Шуршали листья. У забора сочилась вода. Белые камни на дороге, скрюченной и горбатой, казались похожими на кости.
Баженов сделал глубокий выдох…
И тогда я утопил спусковой крючок.
— Почему вы так долго не приходили? — устало спросил я Щербину. — Вас не было целую вечность, — пояснил я.
Щербина снял фуражку, вытер платком лоб и волосы. Сказал:
— Мы преследовали его по пятам.
Я с сомнением покачал головой. Щербина посмотрел на часы:
— Вся операция заняла восемь минут.
— Мне показалось — восемь часов, — я тоже посмотрел на часы, но ничего не увидел.
— Это у всех так бывает, — успокоил Щербина. Добавил: — Когда в первый раз…
Подъехала машина. В свете фар зарябила улица. Я увидел возле машины Симу. Руки его были за спиной. Он щурился и вертел головой.

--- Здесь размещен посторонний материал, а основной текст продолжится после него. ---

/-- **`hfam` clause 2 at the pin, slot 3, pin-generically — NO archimedean hypothesis beyond the pin identities**: for weight functions
`𝓕 ⊆ {charInv χ}`, EVERY `F ∈ S.holSat hV 3 Γ 𝓕` lies in `holSatU` and has its tower class in `⨆_{χ, charInv χ ∈ 𝓕} block(Ω_3(χ))`
((J4-mult1) discharged inside #R128 by carch #CA64). -/
theorem clsU_mem_iSup_block_of_mem_holSat_pinThreeG
    {𝓕 : Set C(↥(relNormOneIdeles (↥(maximalRealSubfield L)) L) ⧸ relNormOneRat (↥(maximalRealSubfield L)) L, ℂ)}
    (h𝓕 : ∀ f ∈ 𝓕, ∃ χ : PontryaginDual (↥(relNormOneIdeles (↥(maximalRealSubfield L)) L) ⧸ relNormOneRat (↥(maximalRealSubfield L)) L),
      f = charInv χ)
    (hGfin : ∀ K : Subgroup ↥V.adelicFin, ThetaDistDatum.satG hV K ≤ S.Gfin) (hLF : (S.P 3).IsLFAction) (Γ : Level V)
    {F : (V.latticeModel printFact_unitaryCompact_holds).G → (Fin 2 → ℂ)} (hF : F ∈ S.holSat hV 3 Γ 𝓕) :
    ∃ hF' : F ∈ S.holSatU hV 3 𝓕,
      S.clsU hHD hI h₁ h₃ hA 𝓕 hι hV 3 ⟨F, hF'⟩ ∈
        ⨆ (χ : PontryaginDual (↥(relNormOneIdeles (↥(maximalRealSubfield L)) L) ⧸ relNormOneRat (↥(maximalRealSubfield L)) L))
          (_ : charInv χ ∈ 𝓕),
          ⨆ ψ : ((pinDatumThreeG V c S hGR hGR₀ hGR₁ hGR₂ hGR₃ χ₀ χ₁ χ₂ χ₃ hι hV hemb hP hχc eR eS hχ a hω hdefI).coinvRep χ).asModule
              →ₗ[MonoidAlgebra ℂ ↥V.adelicFin] Tower hHD hI (ballQuotientUniformisedDatum_of h₁) h₃ hA V,
            (LinearMap.range ψ).restrictScalars ℂ :=
  (pinDatumThreeG V c S hGR hGR₀ hGR₁ hGR₂ hGR₃ χ₀ χ₁ χ₂ χ₃ hι hV hemb hP hχc eR eS hχ a hω hdefI).clsU_mem_iSup_block_of_mem_holSat_of_lineRepOf_three
    hHD hI h₁ h₃ hA hGR hGR₀ hGR₁ hGR₂ hGR₃ χ₀ χ₁ χ₂ χ₃ h𝓕 hP rfl
    (fun h => ArchSideTerm.blockFamilyOfAt_degOnePDual_binvPi_one_ne_zero Empty (L : Type) e₁ (frameD V) (frameD_real V) (frameD_ne V)
      (lineVec (L : Type) (dW' c.D 1)) (fun _ => dW'_real c.D 1) (fun _ => dW'_ne c.D 1) ι₁ (blockPosEquiv V) (blockNegEquiv V) eR eS
      (by change (pinDatumThreeG V c S hGR hGR₀ hGR₁ hGR₂ hGR₃ χ₀ χ₁ χ₂ χ₃ hι hV hemb hP hχc eR eS hχ a hω hdefI).Φarch _ = 0; rw [h]; rfl))
    hGfin hLF
    (hd_lineOmega_threeG V c hGR hGR₂ hGR₃ χ₃ (binvPi 1) eR eS hemb)
    (hCR_lineOmega_threeG V c hGR hGR₂ hGR₃ χ₃ (binvPi 1) eR eS hemb) hι Γ hF

end Three

/-! ### At the default-split pin these are #R125r2's / #R127's pin data (`rfl` certification, no new declaration) -/

section DefaultSplit

variable
  (η : CMAdelic (L : Type) (frameD V) × CMAdelic (L : Type) (dW c.D) →* ℂˣ)
  (hη : ∀ γU ∈ CMRat (L : Type) (frameD V), ∀ γ ∈ CMRat (L : Type) (dW c.D), η (γU, γ) = 1)
  (hηc : Continuous fun p => ((η p : ℂˣ) : ℂ))
  (A : ∀ k : Fin 4, ArchLineInput V (lineRepD V c.D hGR hGR₀ hGR₁ hGR₂ hGR₃ η k))


-- port_pkg: scope closed for this part
end DefaultSplit
end ThetaAdelicSide
end HodgeCM.Model
end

— Вот палил, вот палил, — говорил один милиционер другому. — Пуля возле носа пролетела. Понимаешь, всю войну прошел — ни одного ранения. А тут пуля возле носа…
Фары скрестили лучи с другими лучами. Значит, машин было уже две. Из второй вышел большущий рыжий дяденька, обвешанный фотоаппаратами. Он улыбался и жевал яблоко.
Потом, пугая собак, резали тьму вспышки магния. Оживали окна в соседних домах. Заспанные жильцы выходили из калиток, одетые наспех. Говорили преувеличенно-громко.
Собаки затихли.
Кто-то из милиционеров, перевернув Баженова, спокойно сказал:
— В самое сердце. Точь-в-точь, как в копеечку.
Щербина потрепал мне волосы. Буркнул:
— Поехали.
В машине было темно. Заднее сиденье показалось необычно глубоким. Я провалился в него, словно в яму.